## Your objective
Reproduce only the lines of the material below that start at the line containing "have heigen : ∀" and stop at the line containing "hw]; exact he2". Keep both end lines.

Top of Input records

import Literature.NumberTheory.Automorphic.CuspidalCohomologyGL
import Mathlib.LinearAlgebra.PiTensorProduct.Basic
import Mathlib.NumberTheory.Padics.Complex
import Summits.Langlands.Langlands.Statement
import HarnessLib
import Literature.NumberTheory.Automorphic.BianchiCuspidalEigenclass

/-!
# `EisensteinProModularSeed` (stmt-Langlands-12920), line `descend-raise-basechange` —
# stub S5 `stub_cuspidalCohomologicalPoint`: the dictionary "cuspidal cohomological `Π` ⇒
# continuous `ℚ̄_p`-point of the completed-cohomology Hecke algebra `𝕋(𝒰)`"

For `F` imaginary quadratic, a prime `p`, `ι : ℚ̄_p ≃ ℂ`, a CUSPIDAL automorphic representation
`Π` of `GL₂(𝔸_F)` with a regular L-algebraic infinity type `T`, a finite set `S ⊇ {v ∣ p}` of
finite places and a continuous `r : Γ_F → GL₂(ℚ̄_p)` which is Satake–Frobenius compatible with `Π`
at every `v ∉ S` (`Summit.Langlands.SatakeFrobCompatibleAt`: `Π_v` unramified with Satake parameter
`α_v`, `r` unramified at `v`, `charpoly r(Frob_v) = ∏_j (X − ι⁻¹(α_{v,j}⁻¹))`, ARITHMETIC
Frobenius), we produce a tame level `𝒰 : TameLevel 2 F p` with `𝒰.bad = S` and prove
`𝒰.IsPadicallyAutomorphic r`: a CONTINUOUS ring homomorphism `x : 𝕋(𝒰) → ℚ̄_p` with
`charpoly r(Frob_v) = X² − x(T_{v,1}) X + q_v x(T_{v,2})` off `S` (`heckeFrobPoly`, the
normalisation pinned by the landed `Negative.BorelAndEisenstein.trace_det_of_charpoly_eq_heckeFrobPoly`).

## Shape of the proof and the two printed inputs

The theorem `stub_cuspidalCohomologicalPoint` is CONDITIONAL on two named facts (theorems in
print absent from the tree, stated below in the tree's vocabulary as `def … : Prop`, taken as
hypotheses and prepended in this order to the registered signature, which is otherwise verbatim):

1. `bianchi_cuspidal_regularLAlgebraic_eigenclassExists` — Eichler–Shimura–Harder for `GL₂` over an
   imaginary quadratic field, in the form used by Scholze (proof of Cor. V.4.2, first paragraph):
   for `Π` cuspidal with a regular L-algebraic infinity type, unramified outside a finite `S`, the
   twist `Π₀ := Π^∨ ⊗ |det|^{1/2}` is regular C-algebraic, i.e. COHOMOLOGICAL for some algebraic
   representation `ξ = ⊠_{τ : F → E} V_{λ_τ}` of `Res_{F/ℚ} GL₂` (Clozel), so its eigensystem —
   `T_{w,1} ↦ e₁(α_w⁻¹)`, `T_{w,2} ↦ q_w⁻¹ e₂(α_w⁻¹)` at `w ∉ S`, `α_w` the Satake parameter of `Π`
   — occurs on a non-zero class of `H^q(X_U, ξ̃_E)` for some `S`-good open compact level
   `U = U_S · ∏_{w ∉ S} GL₂(𝒪_w) ≤ GL₂(𝒪̂_F)` (the tree's `TwistedQuotient.cohomology` of `GL₂(F)`
   acting on `Fun(GL₂(𝔸_F^∞)/U, ⨂_τ V_{λ_τ}(E))`, any field `E ≃+* ℂ`).
2. `algebraicWeightEigenclass_continuousPoint` — classical eigenclasses are points of the completed
   Hecke algebra (Emerton; Scholze's Hochschild–Serre reduction): a non-zero eigenclass of the
   `T_{w,j}` (`w ∉ 𝒰.bad`, `1 ≤ j ≤ n`) in `H^q(X_{𝒰.subgroup}, ξ̃_{ℚ̄_p})`, `ξ = ⊠_τ V_{λ_τ}`, gives
   a CONTINUOUS ring homomorphism `x : 𝕋(𝒰) → ℚ̄_p` with `x(T_{w,j})` = the eigenvalues.

Given these, the proof is bookkeeping, all of it checked here: the `S`-good level `U` of (1) and
the finite `S ⊇ {v ∣ p}` ARE a `TameLevel 2 F p` with `bad = S` (`exists_tameLevel_of_sGood`); the
point `x` of (2) has `x(T_{v,1}) = ι⁻¹ e₁(α_v⁻¹)`, `q_v x(T_{v,2}) = ι⁻¹ e₂(α_v⁻¹)`
(`dualHalfTwist_eigenvalues`), so `X² − x(T_{v,1}) X + q_v x(T_{v,2}) = ∏_j (X − ι⁻¹(α_{v,j}⁻¹))`
(`arithFrobPolyOfSatake_pair`, `heckeFrobPoly_two`), the Frobenius characteristic polynomial of
`r` by hypothesis; unramifiedness of `r` off `S` is part of the same hypothesis.

## Design notes

* ALGEBRAIC WEIGHTS `(λ_τ)_τ`.  The coefficient representation is written over the tree's generic
  `TwistedQuotient` layer (`CuspidalCohomologyGL`) as `⨂_{τ : F →+* E} V_{λ_τ}(E) ∘ GL₂(τ)`
  (`PiTensorProduct.mapMonoidHom` of the family `τ ↦ GLnCohomology.coeffRepGL E 2 (λ_τ) ∘ GL₂(τ)`),
  a highest weight `λ_τ` PER EMBEDDING — Scholze's "algebraic representation `ξ` of
  `Res GL_n`", Khare–Thorne's `M_𝛌`.  This generality is forced: a cuspidal regular L-algebraic `Π`
  over an imaginary quadratic field is cohomological for a PARALLEL weight (`λ_σ = λ_σ̄`, the tree's
  `ParallelWeight.coeffRep` of `BianchiOrdinaryClassicality`, which is the constant-`λ` case of the
  representation used here) only when its infinity type is `swap`-invariant, `T σ = {(a, b), (b, a)}`
  (base changes from `ℚ`); in general (e.g. after a twist by an algebraic Hecke character of type
  `z ↦ z`) the weight is `V_λ ⊠ V̄_λ ⊗ det_σ^u det_σ̄^v`, `u ≠ v`.  In each fact the representation is
  a bound variable `ρ` pinned by an equation `ρ = …` (one occurrence of the explicit term).
* NOT HERE: the finite-level torsion form of (2) and its proof from the construction of `𝕋(𝒰)`
  (the tree's `CompletedCohomologyPoints` treats the generic `bigHeckeAlgebra` of
  `CompletedCohomology`, not `CompletedCohomologyHeckeAlgebraGLn 𝒰`, and only modulo `ϖ^t`);
  anything at `v ∈ S` or `v ∣ p`.  Sources: see the docstrings of the two facts.
-/

set_option linter.dupNamespace false -- project-wide option (lakefile weak.linter.dupNamespace); `Summit.Langlands.Langlands` is the mandated namespace

noncomputable section

namespace Summit.Langlands.Langlands.Theorems.SkinnerWilesDefectOne.EisensteinProModularSeed

open Literature.NumberTheory.Automorphic Literature.NumberTheory.GaloisRepresentations
open Literature.NumberTheory.Automorphic.BigHeckeGLn
open NumberField IsDedekindDomain Polynomial
open scoped NumberField

/-! ### The two printed inputs (named facts, `def … : Prop`) -/

/-- `heckeFrobPoly 2 q a = X² − a₁ X + q a₂` (as in the sibling crux's
`ReducibleOrdinaryProModular.Negative.heckeFrobPoly_two`, reproved here to keep this file's import
cone inside `Literature` + `Statement`). [folklore] -/
private theorem heckeFrobPoly_two {R : Type*} [CommRing R] (q : ℕ) (a : ℕ → R) :
    heckeFrobPoly 2 q a = X ^ 2 - C (a 1) * X + C ((q : R) * a 2) := by
  have h : Finset.Icc 1 2 = {1, 2} := by decide
  rw [heckeFrobPoly, h, Finset.sum_insert (by decide), Finset.sum_singleton]
  norm_num
  abel

/-- `e₁{x, y} = x + y`. [folklore] -/
theorem esymm_pair_one (x y : ℂ) : Multiset.esymm (x ::ₘ {y}) 1 = x + y := by
  simp [Multiset.esymm, Multiset.powersetCard_one]
  ring

/-- `e₂{x, y} = x y`. [folklore] -/
theorem esymm_pair_two (x y : ℂ) : Multiset.esymm (x ::ₘ {y}) 2 = x * y := by
  simp [Multiset.esymm, Multiset.powersetCard_one]

/-- **The eigenvalues of `Π^∨ ⊗ |det|^{1/2}` transported by `ι⁻¹`.**  For `α = {a₁, a₂}`:
`ι⁻¹(e₁(α⁻¹)) = ι⁻¹(a₁⁻¹) + ι⁻¹(a₂⁻¹)` and `q · ι⁻¹(q⁻¹ e₂(α⁻¹)) = ι⁻¹(a₁⁻¹) ι⁻¹(a₂⁻¹)` (`q > 0`) —
the coefficients of `∏_j (X − ι⁻¹(a_j⁻¹))`. [folklore] -/
theorem dualHalfTwist_eigenvalues {p : ℕ} [Fact p.Prime] (ι : PadicAlgCl p ≃+* ℂ) {q : ℕ}
    (hq : 0 < q) (a₁ a₂ : ℂ) :
    ι.symm ((({a₁, a₂} : Multiset ℂ).map fun a => a⁻¹).esymm 1) = ι.symm a₁⁻¹ + ι.symm a₂⁻¹ ∧
    (q : PadicAlgCl p) * ι.symm (((q : ℂ))⁻¹ * (({a₁, a₂} : Multiset ℂ).map fun a => a⁻¹).esymm 2) =
      ι.symm a₁⁻¹ * ι.symm a₂⁻¹ := by
  have hq' : (q : ℂ) ≠ 0 := by exact_mod_cast hq.ne'
  rw [Multiset.insert_eq_cons, Multiset.map_cons, Multiset.map_singleton, esymm_pair_one,
    esymm_pair_two, ← map_add, ← map_mul, ← map_natCast ι.symm q, ← map_mul,
    mul_inv_cancel_left₀ hq']
  exact ⟨rfl, rfl⟩

/-- `arithFrobPolyOfSatake ι q 1 {a, b} = X² − (ι⁻¹(a⁻¹) + ι⁻¹(b⁻¹)) X + ι⁻¹(a⁻¹) ι⁻¹(b⁻¹)`
(Buzzard–Gee normalisation, `m = 1`: roots `ι⁻¹(a_j⁻¹)`). [folklore] -/
theorem arithFrobPolyOfSatake_pair {p : ℕ} [Fact p.Prime] (ι : PadicAlgCl p ≃+* ℂ) (q : ℕ)
    (a b : ℂ) :
    arithFrobPolyOfSatake ι q 1 ({a, b} : Multiset ℂ) =
      X ^ 2 - C (ι.symm a⁻¹ + ι.symm b⁻¹) * X + C (ι.symm a⁻¹ * ι.symm b⁻¹) := by
  rw [arithFrobPolyOfSatake_one, Multiset.insert_eq_cons, Multiset.map_cons, Multiset.prod_cons,
    Multiset.map_singleton, Multiset.prod_singleton]
  simp only [map_add, map_mul]
  ring

/-- The residue cardinality of a finite place is positive. [folklore] -/
theorem residueCard_pos' {F : Type} [Field F] [NumberField F] (v : HeightOneSpectrum (𝓞 F)) :
    0 < v.residueCard :=
  Nat.pos_of_ne_zero fun h => v.ne_bot (Ideal.absNorm_eq_zero_iff.mp h)

/-- **An `S`-good open compact level and a finite `S ⊇ {v ∣ p}` form a tame level datum with
`bad = S`** (the fields of `TameLevel` verbatim). [folklore] -/
theorem exists_tameLevel_of_sGood {F : Type} [Field F] [NumberField F] {p : ℕ} [Fact p.Prime]
    (S : Set (HeightOneSpectrum (𝓞 F))) (hSfin : S.Finite)
    (hSp : ∀ v : HeightOneSpectrum (𝓞 F), (p : 𝓞 F) ∈ v.asIdeal → v ∈ S)
    (U : Subgroup (FiniteAdelicGL 2 F)) (hUo : IsOpen (U : Set (FiniteAdelicGL 2 F)))
    (hUc : IsCompact (U : Set (FiniteAdelicGL 2 F))) (hUle : U ≤ glFiniteIntegralLevel 2 F)
    (hUsph : ∀ w ∉ S, ∀ g ∈ valuedCongruenceSubgroup (Fin 2) (1 : WithZero (Multiplicative ℤ)),
      ofLocal 2 F w g ∈ U)
    (hUfac : ∀ w ∉ S, ∀ u ∈ U, u * (ofLocal 2 F w (localComponent 2 F w u))⁻¹ ∈ U) :
    ∃ 𝒰 : TameLevel 2 F p, 𝒰.bad = S ∧ 𝒰.subgroup = U :=
  ⟨{ subgroup := U, bad := S, bad_finite := hSfin, mem_bad_of_mem := hSp, isOpen := hUo,
      isCompact := hUc, le_glFiniteIntegralLevel := hUle, ofLocal_mem := hUsph,
      mul_ofLocal_inv_mem := hUfac }, rfl, rfl⟩

/-! ### The stub -/

/-- **stub_cuspidalCohomologicalPoint** (S5 of line `descend-raise-basechange`; the dictionary D1,
classical ⇒ `p`-adic point), CONDITIONAL on the two named facts above (prepended, in the order
`bianchi_cuspidal_regularLAlgebraic_eigenclassExists → Literature.NumberTheory.Automorphic.algebraicWeightEigenclass_continuousPoint`;
the registered signature follows verbatim).  For `F` imaginary quadratic, `p` prime,
`ι : ℚ̄_p ≃ ℂ`, `Π` cuspidal on `GL₂(𝔸_F)` with a regular L-algebraic infinity type, `S ⊇ {v ∣ p}`
finite and `r : Γ_F → GL₂(ℚ̄_p)` Satake–Frobenius compatible with `Π` at every `v ∉ S`: there is
`𝒰 : TameLevel 2 F p` with `𝒰.bad = S` and `𝒰.IsPadicallyAutomorphic r`.  Proof: the eigensystem
`(e₁(α_w⁻¹), q_w⁻¹ e₂(α_w⁻¹))_w` of `Π^∨|det|^{1/2}` occurs in `H^q(X_U, ξ̃_{ℚ̄_p})` for an `S`-good
`U` (fact 1, `E = ℚ̄_p` via `ι`), `(U, S)` is a tame level (`exists_tameLevel_of_sGood`), the
eigenclass is a continuous point `x` of `𝕋(𝒰)` (fact 2), and
`heckeFrobPoly 2 q_v (x(T_{v,·})) = arithFrobPolyOfSatake ι q_v 1 α_v = charpoly r(Frob_v)`
(`dualHalfTwist_eigenvalues`, `arithFrobPolyOfSatake_pair`). [cite: Scholze2015, §V.4, proof of Cor. V.4.2] -/
theorem stub_cuspidalCohomologicalPoint :
    Literature.NumberTheory.Automorphic.bianchi_cuspidal_regularLAlgebraic_eigenclassExists → Literature.NumberTheory.Automorphic.algebraicWeightEigenclass_continuousPoint →
    ∀ (F : Type) [Field F] [NumberField F], NumberField.IsTotallyComplex F → Module.finrank ℚ F = 2 →
      ∀ (p : ℕ) [Fact p.Prime] (hcpt : Literature.NumberTheory.Automorphic.isCompact_glFiniteIntegralLevel 2 F) (ι : PadicAlgCl p ≃+* ℂ)
        (πF : Literature.NumberTheory.Automorphic.CuspidalAutomorphicRepData 2 F hcpt) (T : Literature.NumberTheory.Automorphic.InfinityType F 2),
      πF.1.HasInfinityType T → T.IsLAlgebraic → T.IsRegular →
      ∀ (S : Set (IsDedekindDomain.HeightOneSpectrum (NumberField.RingOfIntegers F))), S.Finite →
      (∀ v : IsDedekindDomain.HeightOneSpectrum (NumberField.RingOfIntegers F), (p : NumberField.RingOfIntegers F) ∈ v.asIdeal → v ∈ S) →
      ∀ (r : Literature.NumberTheory.GaloisRepresentations.FramedGaloisRep F (PadicAlgCl p) 2),
      (∀ v ∉ S, Summit.Langlands.SatakeFrobCompatibleAt ι πF.1 r v) →
      ∃ 𝒰 : Literature.NumberTheory.Automorphic.BigHeckeGLn.TameLevel 2 F p, 𝒰.bad = S ∧ 𝒰.IsPadicallyAutomorphic r := by
  intro h₁ h₂ F _ _ hF hdeg p _ hcpt ι πF T hT hTL hTR S hSfin hSp r hcompat
  classical
  -- the Satake data of `Π` off `S`, chosen once
  choose α hα hunr hchar using hcompat
  have hπunr : ∀ w ∉ S, πF.1.IsUnramifiedAt w := fun w hw => ⟨_, hα w hw⟩
  -- fact 1: an eigenclass in `H^q(X_U, ξ̃_{ℚ̄_p})` for an `S`-good level `U`
  obtain ⟨U, hUo, hUc, hUle, hUsph, hUfac, wt, hdom, hocc⟩ :=
    h₁ F hF hdeg hcpt (PadicAlgCl p) ι πF T hT hTL hTR S hSfin hπunr
  obtain ⟨q, ξ, hξ, heig⟩ := hocc _ rfl
  -- the tame level `(U, S)`
  obtain ⟨𝒰, h𝒰bad, h𝒰sub⟩ :=
    exists_tameLevel_of_sGood (p := p) S hSfin hSp U hUo hUc hUle hUsph hUfac
  subst h𝒰bad
  subst h𝒰sub
  -- the eigenvalue family (junk `0` on `𝒰.bad` and for `j ∉ {1, 2}`)
  let a : HeightOneSpectrum (𝓞 F) → ℕ → PadicAlgCl p := fun w j =>
    if hw : w ∈ 𝒰.bad then 0 else
      if j = 1 then ι.symm (((α w hw).map fun t => t⁻¹).esymm 1)
      else ι.symm (((w.residueCard : ℂ))⁻¹ * ((α w hw).map fun t => t⁻¹).esymm 2)
  have ha1 : ∀ (w) (hw : w ∉ 𝒰.bad), a w 1 = ι.symm (((α w hw).map fun t => t⁻¹).esymm 1) :=
    fun w hw => by simp only [a, dif_neg hw, ↓reduceIte]
  have ha2 : ∀ (w) (hw : w ∉ 𝒰.bad),
      a w 2 = ι.symm (((w.residueCard : ℂ))⁻¹ * ((α w hw).map fun t => t⁻¹).esymm 2) :=
    fun w hw => by simp only [a, dif_neg hw, show ((2 : ℕ) = 1) = False by decide, ↓reduceIte]
  have heigen : ∀ w ∉ 𝒰.bad, ∀ j : ℕ, 1 ≤ j → j ≤ 2 →
      TwistedQuotient.heckeEnd (globalEmbedding 2 F) 𝒰.subgroup _ (heckeElement 2 F w j) q ξ =
        a w j • ξ := by
    intro w hw j hj1 hj2
    obtain ⟨he1, he2⟩ := heig w hw (α w hw) (hα w hw)
    interval_cases j
    · rw [ha1 w hw]; exact he1
    · rw [ha2 w hw]; exact he2
  -- fact 2: the eigenclass is a continuous point of `𝕋(𝒰)`
  obtain ⟨x, hxc, hx⟩ := h₂ F 2 p (by norm_num) 𝒰 wt hdom _ rfl q ξ hξ a heigen
  refine ⟨𝒰, rfl, x, hxc, fun v hv => ⟨hunr v hv, ?_⟩⟩
  -- the Hecke–Frobenius polynomial of `x` at `v` is `arithFrobPolyOfSatake ι q_v 1 α_v`
  obtain ⟨a₁, a₂, hab⟩ := Multiset.card_eq_two.mp (hα v hv).card_eq
  obtain ⟨hd1, hd2⟩ := dualHalfTwist_eigenvalues ι (residueCard_pos' v) a₁ a₂
  have hx1 : x (𝒰.heckeT v 1) = ι.symm a₁⁻¹ + ι.symm a₂⁻¹ := by
    rw [hx v hv 1 le_rfl (by norm_num), ha1 v hv, hab]
    exact hd1
  have hx2 : (Ideal.absNorm v.asIdeal : PadicAlgCl p) * x (𝒰.heckeT v 2) =
      ι.symm a₁⁻¹ * ι.symm a₂⁻¹ := by
    rw [hx v hv 2 (by norm_num) le_rfl, ha2 v hv, hab]
    exact hd2
  have key : heckeFrobPoly 2 (Ideal.absNorm v.asIdeal) (fun i => x (𝒰.heckeT v i)) =
      arithFrobPolyOfSatake ι v.residueCard 1 (α v hv) := by
    rw [heckeFrobPoly_two, hab, arithFrobPolyOfSatake_pair, hx2, hx1]
  rw [key]
  exact hchar v hv

end Summit.Langlands.Langlands.Theorems.SkinnerWilesDefectOne.EisensteinProModularSeed

end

Bottom of Input records

## Answer to this problem
  have heigen : ∀ w ∉ 𝒰.bad, ∀ j : ℕ, 1 ≤ j → j ≤ 2 →
      TwistedQuotient.heckeEnd (globalEmbedding 2 F) 𝒰.subgroup _ (heckeElement 2 F w j) q ξ =
        a w j • ξ := by
    intro w hw j hj1 hj2
    obtain ⟨he1, he2⟩ := heig w hw (α w hw) (hα w hw)
    interval_cases j
    · rw [ha1 w hw]; exact he1
    · rw [ha2 w hw]; exact he2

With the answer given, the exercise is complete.